§ WORK ITEM
Whenever a line in the records below contains "coefficients", pick it out.

(Saved data entries)
Start of Block
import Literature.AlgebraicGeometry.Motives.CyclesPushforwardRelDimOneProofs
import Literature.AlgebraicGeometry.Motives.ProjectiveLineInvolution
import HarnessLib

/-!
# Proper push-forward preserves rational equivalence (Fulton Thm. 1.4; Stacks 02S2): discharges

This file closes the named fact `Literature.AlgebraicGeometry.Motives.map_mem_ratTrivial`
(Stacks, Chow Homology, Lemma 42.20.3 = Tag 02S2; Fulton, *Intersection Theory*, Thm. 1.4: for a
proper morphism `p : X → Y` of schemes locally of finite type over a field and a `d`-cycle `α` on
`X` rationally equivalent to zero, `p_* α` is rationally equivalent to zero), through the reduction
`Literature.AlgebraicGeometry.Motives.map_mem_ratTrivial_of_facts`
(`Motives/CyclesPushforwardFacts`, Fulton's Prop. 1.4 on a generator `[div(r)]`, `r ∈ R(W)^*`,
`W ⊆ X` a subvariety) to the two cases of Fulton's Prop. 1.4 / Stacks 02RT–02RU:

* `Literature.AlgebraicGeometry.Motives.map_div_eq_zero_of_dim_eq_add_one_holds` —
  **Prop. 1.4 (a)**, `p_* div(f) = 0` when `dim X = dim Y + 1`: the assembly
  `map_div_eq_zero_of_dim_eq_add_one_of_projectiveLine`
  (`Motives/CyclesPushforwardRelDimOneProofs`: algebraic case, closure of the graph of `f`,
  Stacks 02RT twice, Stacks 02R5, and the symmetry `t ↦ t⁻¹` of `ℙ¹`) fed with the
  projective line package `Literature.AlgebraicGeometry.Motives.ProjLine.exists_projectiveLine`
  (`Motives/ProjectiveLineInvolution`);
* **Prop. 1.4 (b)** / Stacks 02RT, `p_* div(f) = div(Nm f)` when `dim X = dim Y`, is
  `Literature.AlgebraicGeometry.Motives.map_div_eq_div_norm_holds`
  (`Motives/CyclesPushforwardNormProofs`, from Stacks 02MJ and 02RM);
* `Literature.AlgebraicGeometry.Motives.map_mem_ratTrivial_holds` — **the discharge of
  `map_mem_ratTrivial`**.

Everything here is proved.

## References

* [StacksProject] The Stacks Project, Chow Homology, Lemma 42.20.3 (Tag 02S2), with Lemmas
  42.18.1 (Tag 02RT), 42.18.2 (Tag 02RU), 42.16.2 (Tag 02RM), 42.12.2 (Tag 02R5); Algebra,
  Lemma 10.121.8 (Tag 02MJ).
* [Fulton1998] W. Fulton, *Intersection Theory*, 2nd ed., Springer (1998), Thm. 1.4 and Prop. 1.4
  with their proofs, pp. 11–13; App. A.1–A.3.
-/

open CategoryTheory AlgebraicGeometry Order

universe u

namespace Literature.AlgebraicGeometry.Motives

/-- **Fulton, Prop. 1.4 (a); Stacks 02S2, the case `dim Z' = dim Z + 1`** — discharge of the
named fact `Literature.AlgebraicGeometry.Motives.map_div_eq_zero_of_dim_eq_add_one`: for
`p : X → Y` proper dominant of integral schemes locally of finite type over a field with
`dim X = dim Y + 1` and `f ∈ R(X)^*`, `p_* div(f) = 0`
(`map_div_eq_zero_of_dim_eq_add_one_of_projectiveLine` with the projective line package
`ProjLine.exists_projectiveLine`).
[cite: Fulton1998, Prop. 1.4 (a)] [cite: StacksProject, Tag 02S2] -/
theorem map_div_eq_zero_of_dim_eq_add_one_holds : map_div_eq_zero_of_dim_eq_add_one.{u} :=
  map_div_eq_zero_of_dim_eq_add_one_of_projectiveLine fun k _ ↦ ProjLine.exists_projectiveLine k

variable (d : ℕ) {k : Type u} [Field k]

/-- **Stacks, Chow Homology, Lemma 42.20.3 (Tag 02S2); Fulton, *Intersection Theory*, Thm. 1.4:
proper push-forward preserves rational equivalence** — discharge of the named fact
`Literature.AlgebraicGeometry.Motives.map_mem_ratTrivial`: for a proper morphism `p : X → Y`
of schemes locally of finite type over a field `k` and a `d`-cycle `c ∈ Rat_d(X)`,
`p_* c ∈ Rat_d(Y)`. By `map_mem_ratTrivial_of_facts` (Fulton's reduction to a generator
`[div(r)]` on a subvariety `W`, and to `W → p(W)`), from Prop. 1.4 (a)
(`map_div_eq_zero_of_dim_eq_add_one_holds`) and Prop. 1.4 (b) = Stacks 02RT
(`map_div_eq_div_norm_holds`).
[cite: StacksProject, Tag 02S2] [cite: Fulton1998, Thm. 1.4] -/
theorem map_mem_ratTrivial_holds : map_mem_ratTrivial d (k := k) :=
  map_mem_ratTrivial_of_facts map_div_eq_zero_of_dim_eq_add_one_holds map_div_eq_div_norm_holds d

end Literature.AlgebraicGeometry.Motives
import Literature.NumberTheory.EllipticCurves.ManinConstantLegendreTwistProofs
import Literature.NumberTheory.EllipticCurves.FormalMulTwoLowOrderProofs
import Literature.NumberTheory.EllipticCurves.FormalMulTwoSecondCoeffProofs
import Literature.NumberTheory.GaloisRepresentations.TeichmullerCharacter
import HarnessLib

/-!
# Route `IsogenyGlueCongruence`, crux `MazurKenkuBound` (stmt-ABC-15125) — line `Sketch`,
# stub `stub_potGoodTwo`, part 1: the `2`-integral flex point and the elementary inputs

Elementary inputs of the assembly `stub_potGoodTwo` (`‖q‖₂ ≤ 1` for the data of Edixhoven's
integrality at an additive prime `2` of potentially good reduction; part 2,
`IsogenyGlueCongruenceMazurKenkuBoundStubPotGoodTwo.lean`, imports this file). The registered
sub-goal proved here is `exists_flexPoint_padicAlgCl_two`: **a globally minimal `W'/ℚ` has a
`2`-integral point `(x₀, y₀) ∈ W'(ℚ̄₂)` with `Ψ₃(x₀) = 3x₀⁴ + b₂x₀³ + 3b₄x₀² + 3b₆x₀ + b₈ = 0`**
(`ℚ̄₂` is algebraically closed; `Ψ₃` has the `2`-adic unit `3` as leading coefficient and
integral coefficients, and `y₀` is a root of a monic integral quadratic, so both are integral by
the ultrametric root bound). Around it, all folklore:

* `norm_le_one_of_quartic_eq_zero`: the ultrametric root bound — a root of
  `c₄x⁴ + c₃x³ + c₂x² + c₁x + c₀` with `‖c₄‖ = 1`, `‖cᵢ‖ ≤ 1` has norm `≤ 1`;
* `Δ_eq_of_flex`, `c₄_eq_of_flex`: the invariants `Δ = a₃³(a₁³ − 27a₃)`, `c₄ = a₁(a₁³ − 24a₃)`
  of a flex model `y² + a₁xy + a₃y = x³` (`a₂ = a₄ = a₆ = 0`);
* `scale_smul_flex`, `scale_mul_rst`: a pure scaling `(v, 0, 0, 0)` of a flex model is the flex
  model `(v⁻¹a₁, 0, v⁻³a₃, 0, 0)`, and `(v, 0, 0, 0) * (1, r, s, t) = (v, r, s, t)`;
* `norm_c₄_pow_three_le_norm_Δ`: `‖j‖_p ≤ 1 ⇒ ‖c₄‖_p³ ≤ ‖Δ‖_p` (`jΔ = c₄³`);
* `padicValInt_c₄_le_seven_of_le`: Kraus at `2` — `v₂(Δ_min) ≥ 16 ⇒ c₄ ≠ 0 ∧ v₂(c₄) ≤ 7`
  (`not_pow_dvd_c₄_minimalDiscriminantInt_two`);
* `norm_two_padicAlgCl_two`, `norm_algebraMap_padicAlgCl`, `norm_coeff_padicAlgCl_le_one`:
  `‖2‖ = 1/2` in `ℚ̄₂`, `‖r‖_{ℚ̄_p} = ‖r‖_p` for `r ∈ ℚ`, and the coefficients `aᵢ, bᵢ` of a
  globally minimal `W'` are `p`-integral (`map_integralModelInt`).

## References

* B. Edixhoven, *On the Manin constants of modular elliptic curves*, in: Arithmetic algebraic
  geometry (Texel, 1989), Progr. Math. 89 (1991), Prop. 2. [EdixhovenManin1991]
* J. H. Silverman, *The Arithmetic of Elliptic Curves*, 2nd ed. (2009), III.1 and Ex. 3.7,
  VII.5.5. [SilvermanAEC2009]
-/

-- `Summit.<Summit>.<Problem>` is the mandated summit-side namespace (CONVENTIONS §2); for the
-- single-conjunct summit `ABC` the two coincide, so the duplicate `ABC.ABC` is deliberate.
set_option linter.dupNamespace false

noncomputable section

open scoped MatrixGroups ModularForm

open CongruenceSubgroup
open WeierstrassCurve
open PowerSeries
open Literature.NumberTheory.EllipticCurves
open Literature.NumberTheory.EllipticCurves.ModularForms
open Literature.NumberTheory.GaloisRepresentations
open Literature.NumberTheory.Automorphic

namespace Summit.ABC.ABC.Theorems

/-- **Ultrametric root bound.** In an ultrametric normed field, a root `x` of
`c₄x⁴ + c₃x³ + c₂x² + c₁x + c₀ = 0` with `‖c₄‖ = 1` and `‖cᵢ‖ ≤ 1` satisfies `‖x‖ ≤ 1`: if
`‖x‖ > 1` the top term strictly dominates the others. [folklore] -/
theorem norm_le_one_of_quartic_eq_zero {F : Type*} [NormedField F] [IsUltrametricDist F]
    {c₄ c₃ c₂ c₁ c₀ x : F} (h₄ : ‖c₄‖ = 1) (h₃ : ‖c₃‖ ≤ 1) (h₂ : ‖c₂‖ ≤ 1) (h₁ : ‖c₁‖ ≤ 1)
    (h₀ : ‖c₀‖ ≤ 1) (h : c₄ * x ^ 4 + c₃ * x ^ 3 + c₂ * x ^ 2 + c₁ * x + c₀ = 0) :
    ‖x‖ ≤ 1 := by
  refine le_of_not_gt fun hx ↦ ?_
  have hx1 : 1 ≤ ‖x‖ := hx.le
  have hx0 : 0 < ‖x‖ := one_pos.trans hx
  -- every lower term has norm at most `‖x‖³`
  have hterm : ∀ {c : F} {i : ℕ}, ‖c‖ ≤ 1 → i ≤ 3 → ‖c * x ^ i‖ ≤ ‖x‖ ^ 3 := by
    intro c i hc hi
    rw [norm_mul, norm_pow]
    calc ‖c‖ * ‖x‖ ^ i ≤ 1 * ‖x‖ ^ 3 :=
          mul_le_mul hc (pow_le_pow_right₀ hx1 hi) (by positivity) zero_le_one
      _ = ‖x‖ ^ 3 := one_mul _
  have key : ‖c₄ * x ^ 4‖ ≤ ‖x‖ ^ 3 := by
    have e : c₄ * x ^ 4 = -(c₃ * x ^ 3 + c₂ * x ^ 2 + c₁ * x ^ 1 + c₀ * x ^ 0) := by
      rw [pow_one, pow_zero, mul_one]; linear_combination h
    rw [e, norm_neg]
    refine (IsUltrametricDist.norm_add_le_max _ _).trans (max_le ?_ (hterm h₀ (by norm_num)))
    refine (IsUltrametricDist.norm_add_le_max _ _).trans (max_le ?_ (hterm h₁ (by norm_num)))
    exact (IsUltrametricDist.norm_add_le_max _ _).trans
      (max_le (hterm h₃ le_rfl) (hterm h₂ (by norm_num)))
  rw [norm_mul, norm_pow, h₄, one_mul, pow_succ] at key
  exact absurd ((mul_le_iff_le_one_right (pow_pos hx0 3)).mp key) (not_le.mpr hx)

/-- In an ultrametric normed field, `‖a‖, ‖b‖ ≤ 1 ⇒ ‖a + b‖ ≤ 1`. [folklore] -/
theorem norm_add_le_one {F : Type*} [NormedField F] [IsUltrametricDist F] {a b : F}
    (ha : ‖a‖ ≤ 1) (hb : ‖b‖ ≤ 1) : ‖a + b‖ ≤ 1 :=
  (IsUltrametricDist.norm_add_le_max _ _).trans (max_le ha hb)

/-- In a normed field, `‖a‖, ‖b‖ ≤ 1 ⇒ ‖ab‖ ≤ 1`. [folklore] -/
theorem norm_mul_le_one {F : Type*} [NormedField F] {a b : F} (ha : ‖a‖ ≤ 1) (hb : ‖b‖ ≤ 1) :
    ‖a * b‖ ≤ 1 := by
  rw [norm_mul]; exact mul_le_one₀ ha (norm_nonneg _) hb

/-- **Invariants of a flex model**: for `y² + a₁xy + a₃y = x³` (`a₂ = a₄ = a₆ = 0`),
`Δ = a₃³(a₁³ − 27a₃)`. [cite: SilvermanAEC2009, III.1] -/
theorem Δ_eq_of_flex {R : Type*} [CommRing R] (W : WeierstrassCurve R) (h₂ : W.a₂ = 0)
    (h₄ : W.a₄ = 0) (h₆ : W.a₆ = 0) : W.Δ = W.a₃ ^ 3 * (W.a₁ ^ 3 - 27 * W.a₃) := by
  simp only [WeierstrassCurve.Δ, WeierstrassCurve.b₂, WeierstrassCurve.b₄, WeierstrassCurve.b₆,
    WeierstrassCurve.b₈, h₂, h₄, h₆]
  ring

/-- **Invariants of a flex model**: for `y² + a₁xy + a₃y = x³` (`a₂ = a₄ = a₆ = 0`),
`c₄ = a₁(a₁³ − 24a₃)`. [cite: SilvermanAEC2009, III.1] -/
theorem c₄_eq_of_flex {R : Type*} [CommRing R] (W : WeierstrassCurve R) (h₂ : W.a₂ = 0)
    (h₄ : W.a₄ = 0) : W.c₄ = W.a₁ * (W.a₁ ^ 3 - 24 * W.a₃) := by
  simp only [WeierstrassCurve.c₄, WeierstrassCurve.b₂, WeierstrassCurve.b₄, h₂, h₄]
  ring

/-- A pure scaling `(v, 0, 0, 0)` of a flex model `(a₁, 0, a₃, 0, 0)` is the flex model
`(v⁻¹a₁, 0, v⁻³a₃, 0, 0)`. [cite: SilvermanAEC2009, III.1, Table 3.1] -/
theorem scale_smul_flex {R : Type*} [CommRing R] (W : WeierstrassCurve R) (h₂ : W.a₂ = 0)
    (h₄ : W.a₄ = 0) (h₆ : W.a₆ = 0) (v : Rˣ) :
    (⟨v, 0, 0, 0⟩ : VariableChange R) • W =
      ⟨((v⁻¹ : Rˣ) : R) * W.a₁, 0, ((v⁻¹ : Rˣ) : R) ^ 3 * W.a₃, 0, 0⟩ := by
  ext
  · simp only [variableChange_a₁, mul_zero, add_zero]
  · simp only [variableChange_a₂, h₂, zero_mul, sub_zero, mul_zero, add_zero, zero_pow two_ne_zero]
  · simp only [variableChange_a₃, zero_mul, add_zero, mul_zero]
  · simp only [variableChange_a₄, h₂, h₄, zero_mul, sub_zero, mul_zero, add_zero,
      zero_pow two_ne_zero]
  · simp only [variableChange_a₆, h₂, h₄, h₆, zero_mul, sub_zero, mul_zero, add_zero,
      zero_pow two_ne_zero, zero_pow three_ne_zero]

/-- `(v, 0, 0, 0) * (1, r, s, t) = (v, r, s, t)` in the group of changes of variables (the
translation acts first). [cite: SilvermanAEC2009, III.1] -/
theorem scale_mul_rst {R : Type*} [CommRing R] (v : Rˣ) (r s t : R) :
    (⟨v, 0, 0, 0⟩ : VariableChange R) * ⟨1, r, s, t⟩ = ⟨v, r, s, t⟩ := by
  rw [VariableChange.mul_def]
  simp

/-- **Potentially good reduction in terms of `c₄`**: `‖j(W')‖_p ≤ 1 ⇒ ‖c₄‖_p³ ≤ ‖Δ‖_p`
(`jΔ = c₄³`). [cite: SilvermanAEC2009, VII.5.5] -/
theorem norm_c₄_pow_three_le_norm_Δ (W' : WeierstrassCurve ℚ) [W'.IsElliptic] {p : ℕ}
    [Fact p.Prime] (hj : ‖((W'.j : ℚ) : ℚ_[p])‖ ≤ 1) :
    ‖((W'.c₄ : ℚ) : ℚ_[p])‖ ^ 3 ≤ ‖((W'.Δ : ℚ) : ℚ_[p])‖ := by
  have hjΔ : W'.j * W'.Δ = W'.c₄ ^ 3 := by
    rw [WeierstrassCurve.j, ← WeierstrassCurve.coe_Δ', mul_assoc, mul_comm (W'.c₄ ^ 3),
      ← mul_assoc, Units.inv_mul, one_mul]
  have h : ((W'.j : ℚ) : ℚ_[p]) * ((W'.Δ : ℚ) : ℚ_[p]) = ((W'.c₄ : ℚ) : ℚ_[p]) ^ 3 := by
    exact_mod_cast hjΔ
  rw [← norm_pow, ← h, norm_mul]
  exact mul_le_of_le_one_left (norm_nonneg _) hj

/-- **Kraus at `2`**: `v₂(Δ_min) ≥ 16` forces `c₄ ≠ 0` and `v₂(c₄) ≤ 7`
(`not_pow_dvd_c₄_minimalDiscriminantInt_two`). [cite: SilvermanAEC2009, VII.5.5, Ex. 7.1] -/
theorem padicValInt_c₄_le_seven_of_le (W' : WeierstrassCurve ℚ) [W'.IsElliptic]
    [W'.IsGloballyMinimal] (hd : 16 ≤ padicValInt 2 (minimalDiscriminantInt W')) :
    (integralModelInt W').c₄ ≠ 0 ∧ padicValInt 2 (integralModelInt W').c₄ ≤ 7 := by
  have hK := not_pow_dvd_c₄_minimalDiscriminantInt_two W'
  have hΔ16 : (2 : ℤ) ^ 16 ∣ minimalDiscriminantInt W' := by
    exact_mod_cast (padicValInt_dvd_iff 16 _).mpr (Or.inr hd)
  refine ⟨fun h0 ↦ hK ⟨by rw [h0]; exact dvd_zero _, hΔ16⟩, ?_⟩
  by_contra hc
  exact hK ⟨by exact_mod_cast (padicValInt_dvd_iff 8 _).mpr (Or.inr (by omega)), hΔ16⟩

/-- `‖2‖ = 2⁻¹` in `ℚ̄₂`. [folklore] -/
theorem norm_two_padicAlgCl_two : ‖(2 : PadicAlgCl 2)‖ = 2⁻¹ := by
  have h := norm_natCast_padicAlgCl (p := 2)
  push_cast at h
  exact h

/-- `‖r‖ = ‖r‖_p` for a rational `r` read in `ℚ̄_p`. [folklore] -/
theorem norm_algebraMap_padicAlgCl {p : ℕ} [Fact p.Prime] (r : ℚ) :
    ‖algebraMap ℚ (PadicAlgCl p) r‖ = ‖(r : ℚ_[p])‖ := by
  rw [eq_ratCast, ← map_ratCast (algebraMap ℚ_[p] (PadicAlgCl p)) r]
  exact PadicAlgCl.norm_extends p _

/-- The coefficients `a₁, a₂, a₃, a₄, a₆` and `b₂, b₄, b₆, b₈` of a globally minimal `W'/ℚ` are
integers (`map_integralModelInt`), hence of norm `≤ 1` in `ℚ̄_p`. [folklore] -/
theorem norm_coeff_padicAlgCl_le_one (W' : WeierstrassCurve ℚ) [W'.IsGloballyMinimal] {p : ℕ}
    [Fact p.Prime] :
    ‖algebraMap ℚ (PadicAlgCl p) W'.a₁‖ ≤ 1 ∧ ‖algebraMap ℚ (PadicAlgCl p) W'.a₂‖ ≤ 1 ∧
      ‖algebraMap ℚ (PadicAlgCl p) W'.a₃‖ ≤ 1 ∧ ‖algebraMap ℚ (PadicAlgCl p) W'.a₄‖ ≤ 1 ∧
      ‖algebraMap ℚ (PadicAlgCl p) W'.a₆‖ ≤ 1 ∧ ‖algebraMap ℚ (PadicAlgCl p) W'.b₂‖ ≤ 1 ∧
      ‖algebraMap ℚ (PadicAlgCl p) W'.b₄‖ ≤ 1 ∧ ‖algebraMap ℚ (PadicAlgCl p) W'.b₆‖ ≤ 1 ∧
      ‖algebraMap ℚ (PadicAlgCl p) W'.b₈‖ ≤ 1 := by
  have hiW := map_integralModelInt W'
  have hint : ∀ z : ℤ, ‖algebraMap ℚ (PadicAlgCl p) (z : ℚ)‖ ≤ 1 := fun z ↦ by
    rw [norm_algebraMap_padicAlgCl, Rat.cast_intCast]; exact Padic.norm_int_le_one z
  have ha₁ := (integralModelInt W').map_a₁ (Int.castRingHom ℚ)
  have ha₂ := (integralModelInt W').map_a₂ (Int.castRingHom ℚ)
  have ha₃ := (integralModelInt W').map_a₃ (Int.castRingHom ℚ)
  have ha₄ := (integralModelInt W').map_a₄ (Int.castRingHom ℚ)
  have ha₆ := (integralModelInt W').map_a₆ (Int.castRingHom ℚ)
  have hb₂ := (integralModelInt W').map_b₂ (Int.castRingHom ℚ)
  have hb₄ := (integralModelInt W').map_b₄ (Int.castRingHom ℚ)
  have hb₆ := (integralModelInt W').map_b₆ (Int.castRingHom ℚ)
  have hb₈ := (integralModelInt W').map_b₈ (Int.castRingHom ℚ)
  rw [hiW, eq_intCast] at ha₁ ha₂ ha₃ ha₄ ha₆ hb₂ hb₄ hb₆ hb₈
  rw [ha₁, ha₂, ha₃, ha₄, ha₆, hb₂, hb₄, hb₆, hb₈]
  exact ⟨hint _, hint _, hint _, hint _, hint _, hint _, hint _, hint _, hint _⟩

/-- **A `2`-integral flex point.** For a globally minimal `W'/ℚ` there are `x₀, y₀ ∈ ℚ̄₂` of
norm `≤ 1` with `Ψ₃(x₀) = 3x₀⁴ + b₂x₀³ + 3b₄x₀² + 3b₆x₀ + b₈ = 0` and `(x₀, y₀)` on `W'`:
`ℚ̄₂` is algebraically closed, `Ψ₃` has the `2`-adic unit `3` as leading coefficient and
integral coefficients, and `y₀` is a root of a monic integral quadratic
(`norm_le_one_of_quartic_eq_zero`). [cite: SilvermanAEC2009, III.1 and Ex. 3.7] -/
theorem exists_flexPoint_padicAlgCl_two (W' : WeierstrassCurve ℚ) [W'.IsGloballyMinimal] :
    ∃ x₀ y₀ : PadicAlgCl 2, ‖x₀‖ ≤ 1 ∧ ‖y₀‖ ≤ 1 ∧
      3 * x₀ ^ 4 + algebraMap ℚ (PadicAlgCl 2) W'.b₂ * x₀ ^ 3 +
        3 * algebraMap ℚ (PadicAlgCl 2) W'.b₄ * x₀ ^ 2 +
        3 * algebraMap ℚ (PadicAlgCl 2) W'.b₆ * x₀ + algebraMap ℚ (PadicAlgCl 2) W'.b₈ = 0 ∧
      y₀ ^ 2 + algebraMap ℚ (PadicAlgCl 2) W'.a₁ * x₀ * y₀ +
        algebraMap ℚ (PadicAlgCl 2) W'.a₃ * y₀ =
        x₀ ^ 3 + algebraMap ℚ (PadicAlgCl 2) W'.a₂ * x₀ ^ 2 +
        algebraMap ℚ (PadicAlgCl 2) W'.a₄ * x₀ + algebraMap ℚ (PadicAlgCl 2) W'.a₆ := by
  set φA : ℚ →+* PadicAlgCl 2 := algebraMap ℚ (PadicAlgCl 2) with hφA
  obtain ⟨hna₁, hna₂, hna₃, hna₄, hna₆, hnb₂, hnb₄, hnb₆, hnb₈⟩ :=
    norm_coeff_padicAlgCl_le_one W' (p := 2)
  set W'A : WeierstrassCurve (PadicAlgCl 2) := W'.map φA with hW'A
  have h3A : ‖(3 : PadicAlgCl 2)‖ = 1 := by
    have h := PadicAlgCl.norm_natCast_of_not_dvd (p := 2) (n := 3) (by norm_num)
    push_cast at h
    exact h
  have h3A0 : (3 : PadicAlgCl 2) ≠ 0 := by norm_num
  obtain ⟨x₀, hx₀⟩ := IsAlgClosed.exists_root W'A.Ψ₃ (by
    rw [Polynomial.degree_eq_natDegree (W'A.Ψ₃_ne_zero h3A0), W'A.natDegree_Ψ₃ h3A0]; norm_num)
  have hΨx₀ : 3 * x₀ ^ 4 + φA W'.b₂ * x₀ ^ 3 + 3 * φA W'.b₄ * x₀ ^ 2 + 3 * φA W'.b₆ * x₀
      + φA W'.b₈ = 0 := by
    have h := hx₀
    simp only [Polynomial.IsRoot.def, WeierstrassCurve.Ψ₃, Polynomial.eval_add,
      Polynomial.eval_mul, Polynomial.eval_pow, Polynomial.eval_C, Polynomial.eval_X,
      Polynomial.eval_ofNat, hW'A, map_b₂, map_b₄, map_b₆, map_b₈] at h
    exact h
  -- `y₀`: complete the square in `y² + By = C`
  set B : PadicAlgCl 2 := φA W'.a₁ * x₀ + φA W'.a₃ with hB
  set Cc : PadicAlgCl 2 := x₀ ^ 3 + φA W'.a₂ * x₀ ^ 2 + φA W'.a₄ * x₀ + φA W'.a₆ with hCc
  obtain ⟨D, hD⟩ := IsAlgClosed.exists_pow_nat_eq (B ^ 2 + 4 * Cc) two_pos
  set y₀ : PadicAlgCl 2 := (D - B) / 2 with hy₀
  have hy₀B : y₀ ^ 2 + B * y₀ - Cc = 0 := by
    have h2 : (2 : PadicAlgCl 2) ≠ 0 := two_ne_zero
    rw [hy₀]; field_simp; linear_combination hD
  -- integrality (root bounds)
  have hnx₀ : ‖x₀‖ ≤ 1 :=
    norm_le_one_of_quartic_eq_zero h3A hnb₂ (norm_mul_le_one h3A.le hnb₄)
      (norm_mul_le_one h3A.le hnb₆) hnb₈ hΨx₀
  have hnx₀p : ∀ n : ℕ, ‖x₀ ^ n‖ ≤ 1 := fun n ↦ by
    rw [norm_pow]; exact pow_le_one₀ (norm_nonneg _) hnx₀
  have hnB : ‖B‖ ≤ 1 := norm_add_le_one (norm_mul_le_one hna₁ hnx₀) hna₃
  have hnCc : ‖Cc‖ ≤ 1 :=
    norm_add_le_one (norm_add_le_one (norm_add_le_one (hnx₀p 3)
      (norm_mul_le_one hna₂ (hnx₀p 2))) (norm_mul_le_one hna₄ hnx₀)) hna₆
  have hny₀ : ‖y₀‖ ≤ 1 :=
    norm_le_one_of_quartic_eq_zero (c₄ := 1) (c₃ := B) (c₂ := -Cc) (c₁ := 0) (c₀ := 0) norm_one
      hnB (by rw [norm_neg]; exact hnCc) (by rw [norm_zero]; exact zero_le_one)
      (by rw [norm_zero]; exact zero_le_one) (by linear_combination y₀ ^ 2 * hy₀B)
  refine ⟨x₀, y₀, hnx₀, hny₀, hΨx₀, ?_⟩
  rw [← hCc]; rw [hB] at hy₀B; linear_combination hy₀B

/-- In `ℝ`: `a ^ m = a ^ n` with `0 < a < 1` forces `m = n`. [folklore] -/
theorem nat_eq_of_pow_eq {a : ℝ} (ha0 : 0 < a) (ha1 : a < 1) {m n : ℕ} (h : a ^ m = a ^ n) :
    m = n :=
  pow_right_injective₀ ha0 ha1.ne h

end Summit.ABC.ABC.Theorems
End of Block
§ RESPONSE AREA
integral coefficients, and `y₀` is a root of a monic integral quadratic, so both are integral by
  `‖2‖ = 1/2` in `ℚ̄₂`, `‖r‖_{ℚ̄_p} = ‖r‖_p` for `r ∈ ℚ`, and the coefficients `aᵢ, bᵢ` of a
/-- The coefficients `a₁, a₂, a₃, a₄, a₆` and `b₂, b₄, b₆, b₈` of a globally minimal `W'/ℚ` are
integral coefficients, and `y₀` is a root of a monic integral quadratic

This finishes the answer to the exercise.